Another equally ancient recipe calls for 10 to 12 chickens, skinned and scrubbed clean of internal organs and blood and slowly simmered until the bones go soft. The stock is then filtered and the liquid reduced until it naturally thickens and turns to liquid gold.

For clear stocks very like the French consomme, eggs are beaten and floated into the broth. As the beaten egg cooks and congeals, it gathers up all the impurities. After the stock is filtered, what is left is a flavorful clear liquid.

Such stock will be used to cook dishes that look deceptively simple.

In Lu or Shandong cuisine, the cooking style of the imperial kitchens of the Forbidden City, there is a tofu dish in which soft beancurd is hand-cut into hair-like shreds and eased into a golden broth.

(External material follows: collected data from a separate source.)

import Summits.Ventures.Crystal3D.Theorems.StickyWulffConstantTextureLiminfTexShadowAdhesionDefs
import Summits.Ventures.Crystal3D.Theorems.StickyWulffConstantTextureBuildHalfDefect
import HarnessLib

/-!
# TexShadow — the adhesion hypothesis in T-FORM: `BarlowAdhesionT` (plate := ALL lattice balls of the cell; the form the texture build consumes)
# (lane T, crux `TextureLiminfV5`, stmt-Ventures-23912; cf-p1 DECISION (cxxvii) «ADHESION HYPOTHESIS = T-FORM … AdhesionTDefs GO», 2026-08-29T06:04:35Z; TB-0.md §8)

HONEST FRAMING. Venture `Summits/Ventures/Crystal3D` (cell `crystal3d-full`), route `route-Ventures-StickyWulffConstant`, helper `--supports` the law-v5
crux `TextureLiminfV5` (stmt-Ventures-23912).  ONE DEFINITION (a `Prop`, the v8.5 stub `stub_barlowAdhesionT`'s statement; owner K1 / wulff-p1 — nothing is claimed
about it here) + one unpacking lemma (pure logic).  Rung F-C1 not moved.

WHY T-FORM (TB-0.md §8, numbers not adjectives).  The texture build's tiling identity charges a crusted free surface to the tent of the host's lattice balls `P`
plus PHANTOM continuation sites `Q`; the over-charge is exactly `½Σ_Q v − ½cross(P,Q) + ½cross(P,B)` (`B` = the off-lattice crust), and it is paid by the crust's own
half-defects iff `cross(P,B) ≤ D(B) + (cross(P,Q) − D(Q)) + C·ρ` with `P` = ALL lattice balls of the cell (`…TextureBuildCrustLine.crustLine`: closes exactly,
«slack = gain»).  The slab form `BarlowAdhesionR` (…TexShadowAdhesionDefs: plate = the clamped slab at depth `[R, 2R]` only) donates the face layers' slack
`½(vac(H′) − cross(H′,P₀))` to the crust (9-pocket: short by 3 per ball; vicinal faces: ½ per unit step) and does not close the books.

* **`BarlowAdhesionT`** — for every Hägg word, frame, origin, unit normal `ν` and radius `ρ ≥ R`, every finite packing `X` lying in the half-cylinder
  `{−2R ≤ ⟪p,ν⟫, ‖p‖² − ⟪p,ν⟫² ≤ ρ²}` in which the clamped slab `{−2R ≤ ⟪p,ν⟫ ≤ −R}` of the stacking is COMPLETE: with `P := X ∩ stacking` (ALL lattice balls) there is
  a finite set `Q` of VACANT stacking sites with `#cross(P, X∖P) ≤ D(X∖P) + (#cross(P,Q) − D(Q)) + C·ρ` — «an off-lattice crust gains from its host at most its own
  deficiency plus the host's best lattice-continuation gain, up to a rim» (`cross(P,Q) − D(Q) = D(P) − D(P ∪ Q)` by `contactDeficiency_sdiff_split`).
* `BarlowAdhesionT.hadh` — the unpacking in `crossCount` currency: exactly the field `CrustedCover.hadh` of a crust cell with `cP = P`, `cB = X ∖ P`, `cQ = Q`, `cA = C·ρ`.
WHAT THIS IS NOT: no proof of the law (it is NRG for rough Barlow hosts — the adhesion crux proper); no claim that it implies or is implied by `BarlowAdhesionR` in
general (they coincide on cells whose host face under the crust is a complete layer: there T's `X ∖ P` is the crust and R's slab can be placed directly under the
face); F-C1 not moved.
-/

noncomputable section

open scoped BigOperators InnerProductSpace ENNReal
open MeasureTheory Filter

namespace Summit.Ventures.Crystal3D.Cruxes.TextureLiminf.TexShadow

open Summit.Ventures.Crystal3D Summit.Ventures.Crystal3D.Theorems
open Literature.MathematicalPhysics.StatisticalMechanics (IsHaggSeq contactDeficiency)

open scoped Classical in
/-- **One-plate adhesion for every Barlow substrate, T-FORM** (plate := ALL lattice balls of the cell): see the module docstring. -/
def BarlowAdhesionT : Prop :=
  ∃ R C : ℝ, 1 ≤ R ∧ ∀ σ : ℤ → ℤ, IsHaggSeq σ → ∀ (L : E3 ≃ₗᵢ[ℝ] E3) (s ν : E3), ‖ν‖ = 1 →
    ∀ ρ : ℝ, R ≤ ρ → ∀ X : Finset E3,
    (∀ p ∈ X, ∀ q ∈ X, p ≠ q → 1 ≤ dist p q) →
    (∀ p ∈ X, -(2 * R) ≤ ⟪p, ν⟫_ℝ ∧ ‖p‖ ^ 2 - ⟪p, ν⟫_ℝ ^ 2 ≤ ρ ^ 2) →
    (∀ p ∈ stacking L s σ, -(2 * R) ≤ ⟪p, ν⟫_ℝ → ⟪p, ν⟫_ℝ ≤ -R → ‖p‖ ^ 2 - ⟪p, ν⟫_ℝ ^ 2 ≤ ρ ^ 2 → p ∈ X) →
    ∃ Q : Finset E3, (↑Q : Set E3) ⊆ stacking L s σ ∧ Disjoint Q X ∧
      ((((X.filter fun p => p ∈ stacking L s σ) ×ˢ (X.filter fun p => p ∉ stacking L s σ)).filter
          fun pq => dist pq.1 pq.2 = 1).card : ℝ) ≤
        contactDeficiency (X.filter fun p => p ∉ stacking L s σ) +
          ((((((X.filter fun p => p ∈ stacking L s σ) ×ˢ Q).filter fun pq => dist pq.1 pq.2 = 1).card : ℕ) : ℝ) -
            contactDeficiency Q) +
          C * ρ

open scoped Classical in
/-- **Unpacking in `crossCount` currency**: the T-form law hands every admissible cell the crust-cell budget line `CrustedCover.hadh`
(`cP = X ∩ stacking`, `cB = X ∖ stacking`, `cQ = Q`, `cA = C·ρ`). -/
theorem BarlowAdhesionT.hadh (h : BarlowAdhesionT) :
    ∃ R C : ℝ, 1 ≤ R ∧ ∀ σ : ℤ → ℤ, IsHaggSeq σ → ∀ (L : E3 ≃ₗᵢ[ℝ] E3) (s ν : E3), ‖ν‖ = 1 →
      ∀ ρ : ℝ, R ≤ ρ → ∀ X : Finset E3,
      (∀ p ∈ X, ∀ q ∈ X, p ≠ q → 1 ≤ dist p q) →
      (∀ p ∈ X, -(2 * R) ≤ ⟪p, ν⟫_ℝ ∧ ‖p‖ ^ 2 - ⟪p, ν⟫_ℝ ^ 2 ≤ ρ ^ 2) →
      (∀ p ∈ stacking L s σ, -(2 * R) ≤ ⟪p, ν⟫_ℝ → ⟪p, ν⟫_ℝ ≤ -R → ‖p‖ ^ 2 - ⟪p, ν⟫_ℝ ^ 2 ≤ ρ ^ 2 → p ∈ X) →
      ∃ Q : Finset E3, (↑Q : Set E3) ⊆ stacking L s σ ∧ Disjoint Q X ∧
        (crossCount (X.filter fun p => p ∈ stacking L s σ) (X.filter fun p => p ∉ stacking L s σ) : ℝ) ≤
          contactDeficiency (X.filter fun p => p ∉ stacking L s σ) +
            ((crossCount (X.filter fun p => p ∈ stacking L s σ) Q : ℝ) - contactDeficiency Q) + C * ρ := by
  obtain ⟨R, C, hR, hT⟩ := h
  refine ⟨R, C, hR, fun σ hσ L s ν hν ρ hρ X hX hcyl hslab => ?_⟩
  obtain ⟨Q, hQS, hQX, hineq⟩ := hT σ hσ L s ν hν ρ hρ X hX hcyl hslab
  exact ⟨Q, hQS, hQX, by unfold crossCount; exact_mod_cast hineq⟩

end Summit.Ventures.Crystal3D.Cruxes.TextureLiminf.TexShadow

end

It looks just like a plain tofu soup until the first mouthful. That is when the full flavor of the golden stock fills the mouth with a richness that betrays its humble appearance.

In Sichuan cuisine, too, chefs like to play this trick of artifice.

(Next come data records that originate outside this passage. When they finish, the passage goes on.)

import Summits.QuantumFields.BalabanUV.Beta.CompositeMixedWardRooted
import Summits.QuantumFields.BalabanUV.Beta.MixedWardSiteLaw

/-!
# `BalabanUV.Beta.CompositeMixedWardRootedBricks` — row D1 ∕ (C1), PART 110c: an1's ROOTED MIXED BRICK OBEYS THE WINDOW LAW `h𝓉W`; HENCE THE SYMMETRISED COMPOSITE
# MIXED WARD LAW (HG FORM) FOR THE ROOTED COMPOSITE TABLES, HYPOTHESIS-FREE, EVERY DEPTH

HONEST DEPENDENCY (page 1, mandatory): continuum YM on T⁴ ⇐ BetaPertH ∧ nine spine estimates (0/9 proved); BetaPertH ⇐ (D1) ∧ (D4) ∧ CAP+tail;
G-an2-4 gates asym, D1 and NE2/3/4.  HONEST FRAMING (cell contract, verbatim): «discharging `BetaPertH` makes Bałaban's UV stability UNCONDITIONAL —
a real constructive-QFT result; it is NOT the continuum limit and NOT the Clay problem.»  ABSOLUTE RULE (cell charter, verbatim): «No internally-minted
statement may enter as a cited fact. Every hypothesis is either kernel-proved in this package or a verbatim quotation of a PUBLISHED theorem with page
reference. The manuscript(s) under audit are NOT citable for their own disputed steps — they are the thing under adjudication; programme-internal
(2001/route/tribunal) claims are never citable.»

WHY (row-D1 owner an2 gen 86; FINDING AN2-86-2).  PART 110b (`CompositeMixedWardRooted.compMixKer_div_bg_symm`) proved the `f ↔ f′`-symmetrised background
Ward law of an2's composite mixed kernel in HG form for ANY bricks under the window laws `hℓW`, `h𝓋W` (PART 105a: an1's `linKerAt_window_dz`, `vhKerAt_window_dz`),
`h𝓉W` and an antisymmetric Hessian brick.  §1 discharges `h𝓉W` for an1's ROOTED mixed brick `mixKerAt (toSite r) L` (box root, `1 ≤ L`): an2 g21's SITE law
`MixedWardSiteLaw.mixKerAt_siteWard` (`Σ_κ (t(κ,u−e_κ;f,f′) − t(κ,u;f,f′)) = 2·h(f,f′)·([u = L•y+ρ] − [u = f.2])`) summed by parts over `ℤ^{d+1}` against ANY
coarse weight `G` (support: node 12b's `tTab_eq_zero₃`), exactly as PART 106b did for the border brick.  §2 the ROOTED INSTANCE, hypothesis-free:
`compMixKer_div_bg_symm_rooted` — an1's bricks `linKerAt ∕ vhKerAt ∕ hessKerAt ∕ mixKerAt (toSite (r k)) L`, composed root `R m = Σ_{k<m} L^k • toSite (r k)`,
antisymmetry `hessKerAt_swap`.

WHAT: [folklore] `tsum`∕finite-sum bookkeeping BY NAME; no `def`, no `def … : Prop`, nothing cited, 0 sorry.  Nothing of Bałaban's asserted, valued or discharged;
0 estimates; 0∕4 row-D1 binders; (W)_j NOT claimed; NOT (C1), NOT D1, NEVER «G-an2-4 closed», NOT BetaPertH, NOT continuum, NOT Clay.
Row D1 ∕ (C1) OWNER «beta-an2», gen 86, 2026-08-30.  No existing file touched.
-/

noncomputable section

open Finset
open scoped BigOperators
open Literature.MathematicalPhysics.QuantumFieldTheory.Balaban1983to89
open Literature.MathematicalPhysics.QuantumFieldTheory.Balaban1983to89.Beta
open AffineAveraging (Site box toSite unitVec)
open AveragingHessianKernels (Bond Near)
open AveragingHessianKernelsRooted (linKerAt vhKerAt hessKerAt hessKerAt_swap)
open AveragingMixedJetTables (mixKerAt tTab tTab_eq_zero₃)
open Summit.QuantumFields.BalabanUV.Beta.CompositeVertexKernelRec
open Summit.QuantumFields.BalabanUV.Beta.CompositeMixedTable (compMixKer)
open Summit.QuantumFields.BalabanUV.Beta.LinearGaugeVH (nearBox mem_nearBox)
open Summit.QuantumFields.BalabanUV.Beta.MixedWardSiteLaw (mixKerAt_siteWard)
open Summit.QuantumFields.BalabanUV.Beta.CompositeVertexWardRooted
open Summit.QuantumFields.BalabanUV.Beta.CompositeMixedWardRooted (compMixKer_div_bg_symm)

namespace Summit.QuantumFields.BalabanUV.Beta.CompositeMixedWardRootedBricks

variable {d : ℕ}

/-! ## §1 an1's rooted mixed brick obeys the window law `h𝓉W` -/

section Rooted

variable {L : ℕ} {r : Fin (d + 1) → ℕ}

/-- [folklore] support of the rooted mixed brick in its background slot (node 12b `tTab_eq_zero₃`). -/
theorem mixKerAt_eq_zero_bg (hr : r ∈ box (d + 1) L) (μ : Fin (d + 1)) (y : Site (d + 1)) (f f' : Bond (d + 1)) {κ : Fin (d + 1)}
    {x : Site (d + 1)} (hx : ¬ Near L y x) : mixKerAt (toSite r) L μ y (κ, x) f f' = 0 := by
  show ((tTab (toSite r) L μ y f f' (κ, x) : ℚ) : ℝ) = 0
  rw [tTab_eq_zero₃ hr μ y f f' (g := (κ, x)) hx, Rat.cast_zero]

/-- [folklore] an2 g21's site law (`MixedWardSiteLaw.mixKerAt_siteWard`), `1 ≤ L` form: the background divergence of the rooted mixed brick at the site `u` is
`2·hessKerAt f f′ · ([u = L•y + ρ] − [u = f.2])`. -/
theorem mixKerAt_div_bg (hL : 1 ≤ L) (ρ : Site (d + 1)) (μ : Fin (d + 1)) (y u : Site (d + 1)) (f f' : Bond (d + 1)) :
    ∑ κ : Fin (d + 1), (mixKerAt ρ L μ y (κ, u - unitVec κ) f f' - mixKerAt ρ L μ y (κ, u) f f') =
      2 * hessKerAt ρ L μ y f f' * ((if u = (L : ℤ) • y + ρ then (1 : ℝ) else 0) - (if u = f.2 then (1 : ℝ) else 0)) :=
  mixKerAt_siteWard (show L ≠ 0 by omega) ρ μ y u f f'

/-- [folklore] **THE WINDOW BACKGROUND LAW OF THE ROOTED MIXED BRICK** (`h𝓉W` for `mixKerAt (toSite r) L`, box root, `1 ≤ L`), for ANY coarse weight `G`:
`Σ_κ Σ_{e ∈ offs} mixKerAt (κ, L•y+e) f f′ · (G (L•y+e+e_κ) − G (L•y+e)) = 2 · hessKerAt f f′ · (G (L•y+ρ) − G f.2)` — `mixKerAt_div_bg` summed by parts over `ℤ^{d+1}`. -/
theorem mixKerAt_window_dz (hL : 1 ≤ L) (hr : r ∈ box (d + 1) L) (μ : Fin (d + 1)) (y : Site (d + 1)) (f f' : Bond (d + 1)) (G : Site (d + 1) → ℝ) :
    ∑ κ : Fin (d + 1), ∑ e ∈ offs L, mixKerAt (toSite r) L μ y (κ, (L : ℤ) • y + e) f f' * (G ((L : ℤ) • y + e + unitVec κ) - G ((L : ℤ) • y + e)) =
      2 * hessKerAt (toSite r) L μ y f f' * (G ((L : ℤ) • y + toSite r) - G f.2) := by
  classical
  have hsupp : ∀ (κ : Fin (d + 1)) (x : Site (d + 1)), x ∉ nearBox L y → mixKerAt (toSite r) L μ y (κ, x) f f' = 0 :=
    fun κ x hx => mixKerAt_eq_zero_bg hr μ y f f' (fun h => hx (mem_nearBox.2 h))
  have hsupp' : ∀ (κ : Fin (d + 1)) (x : Site (d + 1)), x ∉ (nearBox L y).image (fun x' => x' + unitVec κ) →
      mixKerAt (toSite r) L μ y (κ, x - unitVec κ) f f' = 0 := by
    intro κ x hx
    apply hsupp κ (x - unitVec κ)
    intro hmem
    exact hx (Finset.mem_image.2 ⟨x - unitVec κ, hmem, sub_add_cancel x (unitVec κ)⟩)
  have hs1 : ∀ κ : Fin (d + 1), Summable fun x : Site (d + 1) => mixKerAt (toSite r) L μ y (κ, x - unitVec κ) f f' * G x :=
    fun κ => summable_of_ne_finset_zero (s := (nearBox L y).image (fun x' => x' + unitVec κ)) fun x hx => by rw [hsupp' κ x hx, zero_mul]
  have hs2 : ∀ κ : Fin (d + 1), Summable fun x : Site (d + 1) => mixKerAt (toSite r) L μ y (κ, x) f f' * G x :=
    fun κ => summable_of_ne_finset_zero (s := nearBox L y) fun x hx => by rw [hsupp κ x hx, zero_mul]
  have hs3 : ∀ κ : Fin (d + 1), Summable fun x : Site (d + 1) =>
      (mixKerAt (toSite r) L μ y (κ, x - unitVec κ) f f' - mixKerAt (toSite r) L μ y (κ, x) f f') * G x :=
    fun κ => ((hs1 κ).sub (hs2 κ)).congr fun x => by ring
  have key : ∀ κ : Fin (d + 1), ∑ e ∈ offs L, mixKerAt (toSite r) L μ y (κ, (L : ℤ) • y + e) f f' * (G ((L : ℤ) • y + e + unitVec κ) - G ((L : ℤ) • y + e)) =
      ∑' x : Site (d + 1), (mixKerAt (toSite r) L μ y (κ, x - unitVec κ) f f' - mixKerAt (toSite r) L μ y (κ, x) f f') * G x := by
    intro κ
    have hA : ∑' x : Site (d + 1), mixKerAt (toSite r) L μ y (κ, x - unitVec κ) f f' * G x =
        ∑ e ∈ offs L, mixKerAt (toSite r) L μ y (κ, (L : ℤ) • y + e) f f' * G ((L : ℤ) • y + e + unitVec κ) := by
      rw [← (Equiv.addRight (unitVec κ)).tsum_eq (fun x : Site (d + 1) => mixKerAt (toSite r) L μ y (κ, x - unitVec κ) f f' * G x)]
      simp only [Equiv.coe_addRight, add_sub_cancel_right]
      rw [tsum_eq_sum (s := nearBox L y) (fun x hx => by rw [hsupp κ x hx, zero_mul])]
      exact (sum_offs_eq_sum_nearBox y (fun x => mixKerAt (toSite r) L μ y (κ, x) f f' * G (x + unitVec κ))).symm
    have hB : ∑' x : Site (d + 1), mixKerAt (toSite r) L μ y (κ, x) f f' * G x =
        ∑ e ∈ offs L, mixKerAt (toSite r) L μ y (κ, (L : ℤ) • y + e) f f' * G ((L : ℤ) • y + e) := by
      rw [tsum_eq_sum (s := nearBox L y) (fun x hx => by rw [hsupp κ x hx, zero_mul])]
      exact (sum_offs_eq_sum_nearBox y (fun x => mixKerAt (toSite r) L μ y (κ, x) f f' * G x)).symm
    calc ∑ e ∈ offs L, mixKerAt (toSite r) L μ y (κ, (L : ℤ) • y + e) f f' * (G ((L : ℤ) • y + e + unitVec κ) - G ((L : ℤ) • y + e))
        = ∑ e ∈ offs L, mixKerAt (toSite r) L μ y (κ, (L : ℤ) • y + e) f f' * G ((L : ℤ) • y + e + unitVec κ) -
            ∑ e ∈ offs L, mixKerAt (toSite r) L μ y (κ, (L : ℤ) • y + e) f f' * G ((L : ℤ) • y + e) := by
          simp only [mul_sub, Finset.sum_sub_distrib]
      _ = ∑' x : Site (d + 1), mixKerAt (toSite r) L μ y (κ, x - unitVec κ) f f' * G x -
            ∑' x : Site (d + 1), mixKerAt (toSite r) L μ y (κ, x) f f' * G x := by rw [hA, hB]
      _ = ∑' x : Site (d + 1), (mixKerAt (toSite r) L μ y (κ, x - unitVec κ) f f' * G x - mixKerAt (toSite r) L μ y (κ, x) f f' * G x) :=
          ((hs1 κ).tsum_sub (hs2 κ)).symm
      _ = _ := tsum_congr fun x => by ring
  have hsP : Summable fun x : Site (d + 1) => (if x = (L : ℤ) • y + toSite r then (1 : ℝ) else 0) * (2 * hessKerAt (toSite r) L μ y f f' * G x) :=
    summable_of_ne_finset_zero (s := {(L : ℤ) • y + toSite r}) fun x hx => by
      rw [Finset.mem_singleton] at hx; rw [if_neg hx, zero_mul]
  have hsQ : Summable fun x : Site (d + 1) => (if x = f.2 then (1 : ℝ) else 0) * (2 * hessKerAt (toSite r) L μ y f f' * G x) :=
    summable_of_ne_finset_zero (s := {f.2}) fun x hx => by
      rw [Finset.mem_singleton] at hx; rw [if_neg hx, zero_mul]
  calc ∑ κ : Fin (d + 1), ∑ e ∈ offs L, mixKerAt (toSite r) L μ y (κ, (L : ℤ) • y + e) f f' * (G ((L : ℤ) • y + e + unitVec κ) - G ((L : ℤ) • y + e))
      = ∑ κ : Fin (d + 1), ∑' x : Site (d + 1), (mixKerAt (toSite r) L μ y (κ, x - unitVec κ) f f' - mixKerAt (toSite r) L μ y (κ, x) f f') * G x :=
        Finset.sum_congr rfl fun κ _ => key κ
    _ = ∑' x : Site (d + 1), ∑ κ : Fin (d + 1), (mixKerAt (toSite r) L μ y (κ, x - unitVec κ) f f' - mixKerAt (toSite r) L μ y (κ, x) f f') * G x :=
        (Summable.tsum_finsetSum fun κ _ => hs3 κ).symm
    _ = ∑' x : Site (d + 1), 2 * hessKerAt (toSite r) L μ y f f' *
          ((if x = (L : ℤ) • y + toSite r then (1 : ℝ) else 0) - (if x = f.2 then (1 : ℝ) else 0)) * G x := by
        refine tsum_congr fun x => ?_
        rw [← Finset.sum_mul, mixKerAt_div_bg hL (toSite r) μ y x f f']
    _ = (∑' x : Site (d + 1), (if x = (L : ℤ) • y + toSite r then (1 : ℝ) else 0) * (2 * hessKerAt (toSite r) L μ y f f' * G x)) -
          ∑' x : Site (d + 1), (if x = f.2 then (1 : ℝ) else 0) * (2 * hessKerAt (toSite r) L μ y f f' * G x) := by
        rw [← hsP.tsum_sub hsQ]
        exact tsum_congr fun x => by ring
    _ = 2 * hessKerAt (toSite r) L μ y f f' * (G ((L : ℤ) • y + toSite r) - G f.2) := by
        rw [tsum_eq_single ((L : ℤ) • y + toSite r) (fun x hx => by rw [if_neg hx, zero_mul]),
          tsum_eq_single f.2 (fun x hx => by rw [if_neg hx, zero_mul]), if_pos rfl, if_pos rfl]
        ring

/-! ## §2 The rooted instance of the symmetrised composite mixed Ward law (HG form), hypothesis-free -/

/-- [folklore] **THE SYMMETRISED COMPOSITE MIXED WARD LAW FOR an1's ROOTED BRICKS, HG FORM, EVERY DEPTH** (bricks `linKerAt ∕ vhKerAt ∕ hessKerAt ∕ mixKerAt (toSite (r k)) L`,
in-block roots, `1 ≤ L`; composed root `R m = Σ_{k<m} L^k • toSite (r k)`):
`Σ_κ [(compMixKer m μ y (κ, z − e_κ) f f′ − compMixKer m μ y (κ, z) f f′) + (f ↔ f′)] = 2 · compVHKer ℓ 𝒽ᴳ L m μ y f f′` with the Hessian brick weighted by the gauge
jump between its own-level rooted legs, `𝒽ᴳ k ν w b₁ b₂ = hessKerAt (toSite (r k)) L ν w b₁ b₂ · ([L^k•b₂.2 + R k = z] − [L^k•b₁.2 + R k = z])`. -/
theorem compMixKer_div_bg_symm_rooted (hL : 1 ≤ L) {r : ℕ → Fin (d + 1) → ℕ} (hr : ∀ k, r k ∈ box (d + 1) L) (z : Site (d + 1)) (m : ℕ)
    (μ : Fin (d + 1)) (y : Site (d + 1)) (f f' : Bond (d + 1)) :
    ∑ κ₀ : Fin (d + 1),
        ((compMixKer (fun k => linKerAt (toSite (r k)) L) (fun k => vhKerAt (toSite (r k)) L) (fun k => hessKerAt (toSite (r k)) L)
              (fun k => mixKerAt (toSite (r k)) L) L m μ y (κ₀, z - unitVec κ₀) f f' -
            compMixKer (fun k => linKerAt (toSite (r k)) L) (fun k => vhKerAt (toSite (r k)) L) (fun k => hessKerAt (toSite (r k)) L)
              (fun k => mixKerAt (toSite (r k)) L) L m μ y (κ₀, z) f f') +
          (compMixKer (fun k => linKerAt (toSite (r k)) L) (fun k => vhKerAt (toSite (r k)) L) (fun k => hessKerAt (toSite (r k)) L)
              (fun k => mixKerAt (toSite (r k)) L) L m μ y (κ₀, z - unitVec κ₀) f' f -
            compMixKer (fun k => linKerAt (toSite (r k)) L) (fun k => vhKerAt (toSite (r k)) L) (fun k => hessKerAt (toSite (r k)) L)
              (fun k => mixKerAt (toSite (r k)) L) L m μ y (κ₀, z) f' f)) =
      2 * compVHKer (fun k => linKerAt (toSite (r k)) L)
        (fun k ν w b₁ b₂ => hessKerAt (toSite (r k)) L ν w b₁ b₂ *
          ((if ((L ^ k : ℕ) : ℤ) • b₂.2 + ∑ i ∈ Finset.range k, ((L ^ i : ℕ) : ℤ) • toSite (r i) = z then (1 : ℝ) else 0) -
            (if ((L ^ k : ℕ) : ℤ) • b₁.2 + ∑ i ∈ Finset.range k, ((L ^ i : ℕ) : ℤ) • toSite (r i) = z then (1 : ℝ) else 0))) L m μ y f f' :=
  compMixKer_div_bg_symm (ρ := fun k => toSite (r k)) (R := fun m => ∑ i ∈ Finset.range m, ((L ^ i : ℕ) : ℤ) • toSite (r i))
    (by simp) (fun m => by rw [Finset.sum_range_succ]) (fun k μ y G => linKerAt_window_dz hL (hr k) μ y G)
    (fun k μ y f G => vhKerAt_window_dz hL (hr k) μ y f G) (fun k μ y f f' G => mixKerAt_window_dz hL (hr k) μ y f f' G)
    (fun k μ y f f' => hessKerAt_swap (toSite (r k)) L μ y f f') z m μ y f f'

end Rooted

end Summit.QuantumFields.BalabanUV.Beta.CompositeMixedWardRootedBricks

end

The tender shoots of mustard greens are presented in a bowl of liquid in a dish named Clear Water Vegetables. The crystal broth is the result of very long, slow simmering of chicken meat to extract its essence. It may look like water, but it tastes like heaven.

It is not only Lu cuisine that places great importance on the quality of its stocks. In the south, the delicate flavors of Huaiyang cuisine, too, are best represented by the full flavors of its soups and broths.

The Cantonese chefs, of course, would not know how to cook without their stockpots.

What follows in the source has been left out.